The reason why I have come up with the idea of gift is that prior to Khimti all projects built with Norwegian assistance were gifted to Nepal. What also must be remembered is the fact that the owner of majority shares in Khimti (60 MW), Statkraft of Norway is also Norwegian government owned institution (not any private enterprise), and Norway, a superrich country of the world is raking profit from this project, which wasn't done in the case of previous 3 projects. I think Norwegian government has "earned" and taken out of Nepal more than enough profit from Khimti, built in a poor country like Nepal.

During discussions in parliamentary committee meetings people expressed the view that it is time for Nepal to “buy back” the project. I don’t agree with this idea. A super rich country doesn’t “pennies” from Nepal.
Therefore, it is time for Norwegian government to gift (free of cost) Khimti project to Nepal.

Saturday, June 7, 2014

No Sense in Building Muzaffarpur-Dhalkebar Transmission Line



Kanak Mani Dixit
Publisher
Himal weekly

Kanak jee

you have written article in TKP of a few days back on "construction of Muzaffarpur-Dhalkebar transmission line must not be obstructed." My perspective is very different from his.

This transmission line will have a capacity for 1,000 MW, but to build it to import 150 MW is sheer misuse of Nepal’s scarce resource for a resource constrained country; it doesn’t ensure optimum use of resources. Underutilization of capacity costs highly to the economy.

Further, 150 MW will be like a drop in the ocean as Nepal’s deficit is already more than 500 MW. Moreover, if Nepal is to attain normal economic growth (current scenario obtaining is suppressed economic growth), demand for electricity will surpass 5,000 MW in 5 years time (by when one can expect the lines will be ready) and the “drop”, in that scenario, will become infinitesimal.

Moreover, India, especially north India is suffering from power deficit and she is not in a position to provide power in quantities that Nepal need. It will amount to अाफै त महादेव कसले िदने बर ?

Furthermore, India has been using power export to Nepal as a "Damocles’ sword" exemplified by refusal by Ministry of External Affairs to sanction export of 30 MW to Nepal in 2009 May, impelling Prachanda to resign (after Bihar Electricity Board, PTC, and other ministries had already concurred with the proposal); the incident related to Katuwal is mere eyewash. Even afterwards that Nitish Kumar also disconnected power to Nepal several times.

Therefore, it will be basically used for export of power to India. Which doesn’t make sense as it is for the importer or project developer that should be investing for evacuation of power – not Nepal government.

In this backdrop it also shouldn’t be forgotten that hydrocrats in both Nepal and India are working to build a string of projects for export like Arun III, Tamakoshi III, Upper Marshyangdi and Upper Karnali; this defies logic. Nepal readies to export at the same time it is also planning to import.
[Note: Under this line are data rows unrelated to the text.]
import Summits.HodgeConjecture.HodgeConjecture.Theorems.LinearSystemTorelliLocalTubeSpanFrame

/-!
# Route LinearSystemTorelli — crux `LocalTubeSpan`: the frame theorem modulo a stable submodule

Helper file (`--supports stmt-HodgeConjecture-2490`, line `Sketch`, stub `stub_frameMod`, taken by
the line lead).  The companion file `LinearSystemTorelliLocalTubeSpanFrame` proves the formal core
of C. Schnell, *Primitive cohomology and the tube mapping*, Math. Z. 268 (2010) §7 Prop. 12 in
FRAME FORM: if `G` is generated by rank-one direction-fixing elements and contains a linearly
independent rank-one frame `u_0, …, u_{r-1}` whose subgroup `Γ'` contains a positive power of
every generator, then Schnell's third map `H¹(G, V) → ∏_g V/(g - 1)V` is injective.

At a point of the discriminant where the local vanishing lattice `L` has a RADICAL
`R = L ∩ L^⊥` (every reducible member, e.g. `Y₁ ∪ Y₂`), the generators are virtually contained in
the frame group only up to the kernel of `Γ_loc → GL(L)`, whose elements `κ` move vectors into
`R` (`(κ - 1)V ⊆ R`).  The present file proves the form of the frame theorem that absorbs such a
kernel:

* `localTubeSpan_injective_evalCoinv_of_frame_mod` — as the frame theorem, but each generator
  `t` need only have a positive power in the subgroup generated by the frame TOGETHER WITH all
  `κ` with `(κ - 1)V ⊆ M`, for a `G`-stable submodule `M` meeting no generator line `k·e_t`.

Proof: an undetected cocycle, adjusted by a coboundary to vanish on the frame group (Schnell's
Lemma 9 peeling, imported from the Frame file's proof pattern), takes values in `M` on the bigger
subgroup — `{g | φ g ∈ M}` is a subgroup because `M` is `G`-stable and `φ(κ) ∈ (κ - 1)V ⊆ M` for
undetected `φ` —, hence `m·φ(t) ∈ M ∩ k·e_t = 0` and `φ(t) = 0` in characteristic zero.
With `M = ⊥` one recovers the frame theorem.  Everything is over a field of characteristic zero
and an arbitrary group; no named facts.
-/

-- `Summit.HodgeConjecture.HodgeConjecture.Theorems` is the mandated namespace (single-conjunct summit:
-- Sub = Summit), which `linter.dupNamespace` flags on every declaration; the lakefile turns the
-- linter off tree-wide (weak option), restated here so stand-alone elaboration is warning-free too.
set_option linter.dupNamespace false

noncomputable section

open CategoryTheory groupCohomology
open Literature.AlgebraicGeometry.HodgeTheory

namespace Summit.HodgeConjecture.HodgeConjecture.Theorems

universe u

section General

variable {k G : Type u} [CommRing k] [Group G] (A : Rep k G)

/-- For a `1`-cocycle `φ` and a `G`-stable submodule `M`, the set `{g | φ g ∈ M}` is closed under
the group operations; hence if `φ` takes values in `M` on a set `s`, it does so on the subgroup
generated by `s`. [folklore] -/
theorem localTubeSpan_cocycles₁_apply_mem_of_mem_closure (φ : cocycles₁ A) (M : Submodule k A.V)
    (hM : ∀ (g : G), ∀ v ∈ M, A.ρ g v ∈ M) (s : Set G)
    (hs : ∀ g ∈ s, (φ : G → A.V) g ∈ M) {g : G} (hg : g ∈ Subgroup.closure s) :
    (φ : G → A.V) g ∈ M := by
  induction hg using Subgroup.closure_induction with
  | mem g hg => exact hs g hg
  | one => rw [cocycles₁_map_one]; exact M.zero_mem
  | mul g h _ _ ihg ihh =>
      rw [(mem_cocycles₁_iff φ).1 φ.2 g h]
      exact M.add_mem (hM g _ ihh) ihg
  | inv g _ ih =>
      have h1 : (φ : G → A.V) g⁻¹ = -(A.ρ g⁻¹ ((φ : G → A.V) g)) := by
        have := congrArg (A.ρ g⁻¹) (cocycles₁_map_inv φ g)
        rwa [Representation.inv_self_apply, map_neg] at this
      rw [h1]
      exact M.neg_mem (hM _ _ ih)

/-- An undetected cocycle (`φ κ ∈ (κ - 1)V` for all `κ`) takes values in `M` on every `κ` with
`(κ - 1)V ⊆ M`. [folklore] -/
theorem localTubeSpan_cocycles₁_apply_mem_of_subOneRange_le (φ : cocycles₁ A)
    (hφ : ∀ g : G, (φ : G → A.V) g ∈ subOneRange A g) (M : Submodule k A.V) {κ : G}
    (hκ : subOneRange A κ ≤ M) : (φ : G → A.V) κ ∈ M :=
  hκ (hφ κ)

end General

section FrameMod

variable {k G : Type u} [Field k] [CharZero k] [Group G] (A : Rep k G)

/-- **Schnell's detection theorem, frame form modulo a stable submodule** (generalises
`localTubeSpan_injective_evalCoinv_of_frame`, [Schnell2010] Prop. 12).  Let `G` act on the
`k`-vector space `A` (`char k = 0`) and be generated by a set `s` of rank-one elements fixing their
direction (`(t - 1)A ⊆ k·e_t`, `t·e_t = e_t`).  Let `u_0, …, u_{r-1} ∈ G` be rank-one along
linearly independent vectors `δ_i`, and let `M` be a `G`-stable submodule with `k·e_t ∩ M = 0`
for all `t ∈ s`.  If every `t ∈ s` has a positive power in the subgroup generated by the `u_i`
and all `κ ∈ G` with `(κ - 1)A ⊆ M`, then Schnell's third map `H¹(G, A) → ∏_g A/(g - 1)A` is
injective.  (In the crux: `M = R` the radical of the local vanishing lattice, `κ` ranging over
the kernel of `Γ_loc → GL(L)`.) [cite: Schnell2010, §7 Prop. 12 (proof) and §6 Lemma 9] -/
theorem localTubeSpan_injective_evalCoinv_of_frame_mod (s : Set G) (hs : Subgroup.closure s = ⊤)
    (e : G → A.V) (hse : ∀ t ∈ s, subOneRange A t ≤ k ∙ e t)
    (hfix : ∀ t ∈ s, A.ρ t (e t) = e t) {r : ℕ} (u : Fin r → G) (δ : Fin r → A.V)
    (hδ : LinearIndependent k δ) (hu : ∀ i, subOneRange A (u i) ≤ k ∙ δ i)
    (M : Submodule k A.V) (hM : ∀ (g : G), ∀ v ∈ M, A.ρ g v ∈ M)
    (hMe : ∀ t ∈ s, (k ∙ e t) ⊓ M = ⊥)
    (hvirt : ∀ t ∈ s, ∃ m : ℕ, 0 < m ∧
      t ^ m ∈ Subgroup.closure (Set.range u ∪ {κ : G | subOneRange A κ ≤ M})) :
    Function.Injective (evalCoinv A) := by
  refine (injective_iff_map_eq_zero _).2 fun ξ hξ => ?_
  induction ξ using H1_induction_on with
  | h φ₀ =>
  -- `φ₀` is undetected by every element
  have hund₀ : ∀ g : G, (φ₀ : G → A.V) g ∈ subOneRange A g := fun g => by
    have := congr_fun hξ g
    rwa [evalCoinv_H1π, Pi.zero_apply, Submodule.mkQ_apply, Submodule.Quotient.mk_eq_zero]
      at this
  -- the ordered products `P n = u_{n-1} ⋯ u_0` (with `u_i = 1` beyond `r`)
  let ub : ℕ → G := fun i => if h : i < r then u ⟨i, h⟩ else 1
  let P : ℕ → G := fun n => Nat.rec (motive := fun _ => G) 1 (fun i g => ub i * g) n
  have hP0 : P 0 = 1 := rfl
  have hPsucc : ∀ n, P (n + 1) = ub n * P n := fun n => rfl
  have hub : ∀ i : Fin r, ub i = u i := fun i => by
    simp only [ub, dif_pos i.2]
  -- Step 1: adjust by a coboundary so that the cocycle vanishes at `P r`
  obtain ⟨v, hv⟩ := hund₀ (P r)
  set φ : cocycles₁ A := φ₀ - ⟨d₀₁ A v, d₀₁_apply_mem_cocycles₁ v⟩ with hφdef
  have hφapply : ∀ g, (φ : G → A.V) g = (φ₀ : G → A.V) g - (A.ρ g v - v) := fun g => by
    rw [hφdef]
    change (φ₀ : G → A.V) g - d₀₁ A v g = _
    rw [d₀₁_hom_apply]
  have hund : ∀ g : G, (φ : G → A.V) g ∈ subOneRange A g :=
    localTubeSpan_undetected_sub_d₀₁ A φ₀ hund₀ v
  have hφPr : (φ : G → A.V) (P r) = 0 := by
    rw [hφapply, ← hv, LinearMap.sub_apply, LinearMap.id_apply, sub_self]
  -- it suffices to show that the adjusted cocycle vanishes identically
  suffices hall : ∀ g, (φ : G → A.V) g = 0 by
    rw [H1π_eq_zero_iff, mem_coboundaries₁_iff_exists]
    exact ⟨v, fun g => by have := hall g; rw [hφapply, sub_eq_zero] at this; exact this.symm⟩
  -- the cocycle identity along the products
  have hcoc : ∀ n, (φ : G → A.V) (P (n + 1)) = A.ρ (ub n) ((φ : G → A.V) (P n)) +
      (φ : G → A.V) (ub n) := fun n => by
    rw [hPsucc, (mem_cocycles₁_iff φ).1 φ.2]
  -- Step 2 (Lemma 9): increments lie on the lines `k·δ_n`, partial values in the spans
  have hstep : ∀ (n : ℕ) (hn : n < r),
      (φ : G → A.V) (P (n + 1)) - (φ : G → A.V) (P n) ∈ k ∙ δ ⟨n, hn⟩ := fun n hn => by
    have e1 : (φ : G → A.V) (P (n + 1)) - (φ : G → A.V) (P n) =
        (A.ρ (u ⟨n, hn⟩) ((φ : G → A.V) (P n)) - (φ : G → A.V) (P n)) +
          (φ : G → A.V) (u ⟨n, hn⟩) := by
      rw [hcoc n, ← hub ⟨n, hn⟩]
      abel
    rw [e1]
    exact Submodule.add_mem _ (hu ⟨n, hn⟩ ⟨_, rfl⟩) (hu ⟨n, hn⟩ (hund _))
  have hspan : ∀ n, n ≤ r →
      (φ : G → A.V) (P n) ∈ Submodule.span k (δ '' {i : Fin r | (i : ℕ) < n}) := by
    intro n
    induction n with
    | zero =>
        intro _
        rw [hP0, cocycles₁_map_one]
        exact Submodule.zero_mem _
    | succ n ih =>
        intro hn
        have hn' : n < r := Nat.lt_of_succ_le hn
        have e1 : (φ : G → A.V) (P (n + 1)) =
            (φ : G → A.V) (P n) + ((φ : G → A.V) (P (n + 1)) - (φ : G → A.V) (P n)) := by abel
        rw [e1]
        refine Submodule.add_mem _ (Submodule.span_mono (Set.image_mono ?_) (ih hn'.le))
          (Submodule.span_mono ?_ (hstep n hn'))
        · intro i hi
          exact Nat.lt_succ_of_lt hi
        · rintro _ ⟨rfl⟩
          exact ⟨⟨n, hn'⟩, Nat.lt_succ_self n, rfl⟩
  -- Step 3: peel off, using linear independence of the `δ_i`
  have hdown : ∀ (n : ℕ) (hn : n < r), (φ : G → A.V) (P (n + 1)) = 0 →
      (φ : G → A.V) (P n) = 0 := fun n hn h0 => by
    have hdisj : Disjoint (Submodule.span k (δ '' {i : Fin r | (i : ℕ) < n}))
        (Submodule.span k (δ '' {⟨n, hn⟩})) := by
      refine hδ.disjoint_span_image (Set.disjoint_left.2 ?_)
      rintro i hi rfl
      exact lt_irrefl n hi
    have hy : (φ : G → A.V) (P n) ∈ Submodule.span k (δ '' {i : Fin r | (i : ℕ) < n}) :=
      hspan n hn.le
    have hx : -((φ : G → A.V) (P (n + 1)) - (φ : G → A.V) (P n)) ∈
        Submodule.span k (δ '' {⟨n, hn⟩}) := by
      rw [Set.image_singleton]
      exact Submodule.neg_mem _ (hstep n hn)
    rw [h0, zero_sub, neg_neg] at hx
    exact (Submodule.disjoint_def.1 hdisj) _ hy hx
  have hzeroP : ∀ m, m ≤ r → (φ : G → A.V) (P (r - m)) = 0 := by
    intro m
    induction m with
    | zero => intro _; simpa using hφPr
    | succ m ih =>
        intro hm
        have e1 : r - m = (r - (m + 1)) + 1 := by omega
        exact hdown _ (by omega) (e1 ▸ ih (Nat.le_of_succ_le hm))
  have hzeroP' : ∀ n, n ≤ r → (φ : G → A.V) (P n) = 0 := fun n hn => by
    have := hzeroP (r - n) (Nat.sub_le r n)
    rwa [Nat.sub_sub_self hn] at this
  -- Step 4: the cocycle vanishes on the frame, hence takes values in `M` on the subgroup
  -- generated by the frame and the `κ` with `(κ - 1)A ⊆ M`
  have hu0 : ∀ i : Fin r, (φ : G → A.V) (u i) = 0 := fun i => by
    have := hcoc i
    rw [hzeroP' (i + 1) i.2, hzeroP' i i.2.le, map_zero, zero_add, hub] at this
    exact this.symm
  have hbig : ∀ g ∈ Subgroup.closure (Set.range u ∪ {κ : G | subOneRange A κ ≤ M}),
      (φ : G → A.V) g ∈ M := fun g hg =>
    localTubeSpan_cocycles₁_apply_mem_of_mem_closure A φ M hM _ (by
      rintro g (⟨i, rfl⟩ | hκ)
      · rw [hu0 i]; exact M.zero_mem
      · exact localTubeSpan_cocycles₁_apply_mem_of_subOneRange_le A φ hund M hκ) hg
  -- Step 5: generators — `φ(t) = a·e_t`, `φ(t^m) = m·φ(t) ∈ M ∩ k·e_t = 0`, char 0
  have hgen : ∀ t ∈ s, (φ : G → A.V) t = 0 := fun t ht => by
    obtain ⟨a, ha⟩ := Submodule.mem_span_singleton.1 (hse t ht (hund t))
    have hfixφ : A.ρ t ((φ : G → A.V) t) = (φ : G → A.V) t := by
      rw [← ha, map_smul, hfix t ht]
    obtain ⟨m, hm, hmem⟩ := hvirt t ht
    have h1 := localTubeSpan_cocycles₁_apply_pow_of_fix A φ t hfixφ m
    have hinM : (m : k) • (φ : G → A.V) t ∈ M := by rw [← h1]; exact hbig _ hmem
    have hinL : (m : k) • (φ : G → A.V) t ∈ k ∙ e t := by
      rw [← ha, smul_smul]
      exact Submodule.smul_mem _ _ (Submodule.mem_span_singleton_self _)
    have hzero : (m : k) • (φ : G → A.V) t = 0 := by
      have : (m : k) • (φ : G → A.V) t ∈ (k ∙ e t) ⊓ M := ⟨hinL, hinM⟩
      rwa [hMe t ht, Submodule.mem_bot] at this
    have hm' : (m : k) ≠ 0 := Nat.cast_ne_zero.2 (Nat.pos_iff_ne_zero.1 hm)
    exact (smul_eq_zero.1 hzero).resolve_left hm'
  -- Step 6: everything
  intro g
  exact localTubeSpan_cocycles₁_apply_eq_zero_of_mem_closure A φ s hgen
    (by rw [hs]; exact Subgroup.mem_top g)

/-- The frame theorem modulo a stable submodule recovers the plain frame theorem (`M = ⊥`).
[cite: Schnell2010, §7 Prop. 12] -/
theorem localTubeSpan_injective_evalCoinv_of_frame_mod_bot (s : Set G)
    (hs : Subgroup.closure s = ⊤)
    (e : G → A.V) (hse : ∀ t ∈ s, subOneRange A t ≤ k ∙ e t)
    (hfix : ∀ t ∈ s, A.ρ t (e t) = e t) {r : ℕ} (u : Fin r → G) (δ : Fin r → A.V)
    (hδ : LinearIndependent k δ) (hu : ∀ i, subOneRange A (u i) ≤ k ∙ δ i)
    (hvirt : ∀ t ∈ s, ∃ m : ℕ, 0 < m ∧
      t ^ m ∈ Subgroup.closure (Set.range u ∪ {κ : G | subOneRange A κ ≤ ⊥})) :
    Function.Injective (evalCoinv A) :=
  localTubeSpan_injective_evalCoinv_of_frame_mod A s hs e hse hfix u δ hδ hu ⊥
    (fun g v hv => by rw [(Submodule.mem_bot k).1 hv, map_zero]; exact Submodule.zero_mem _)
    (fun _ _ => inf_bot_eq _) hvirt

end FrameMod

end Summit.HodgeConjecture.HodgeConjecture.Theorems

end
Then the tragicomic situation will be: Nepal exporting in the range of tariff of Rs 2-3/kWh and importing at more than Rs 10/kWh. It will just like what Indians are going about saying: नेपाली लाेग अच्छे, हैं मगर बेबकुफ हैं ।

Therefore, transmission lines should be built for hydropower projects in the pipeline to ensure use of electricity generated as such to meet Nepal’s not only existing and projected demand but also latent demand like providing access of electricity from NEA to close to 100% of the population (currently only 40% of the population is connected to NEA system), providing electricity for industrialization such that employment is generated in adequate quantum to enable those who have migrated overseas for employment are able to return home, electrification of transportation, displacement of LPG from kitchens, etc.; if possible even to displace firewood from rural kitchens which is resulting in loss of 430 million working days that is spent in collection of firewood.

It, however, doesn’t mean that Nepal shouldn’t export even a kilowatt-hour of electricity because electricity, under normal circumstance cannot be stored; any all excess electricity should/could be exported.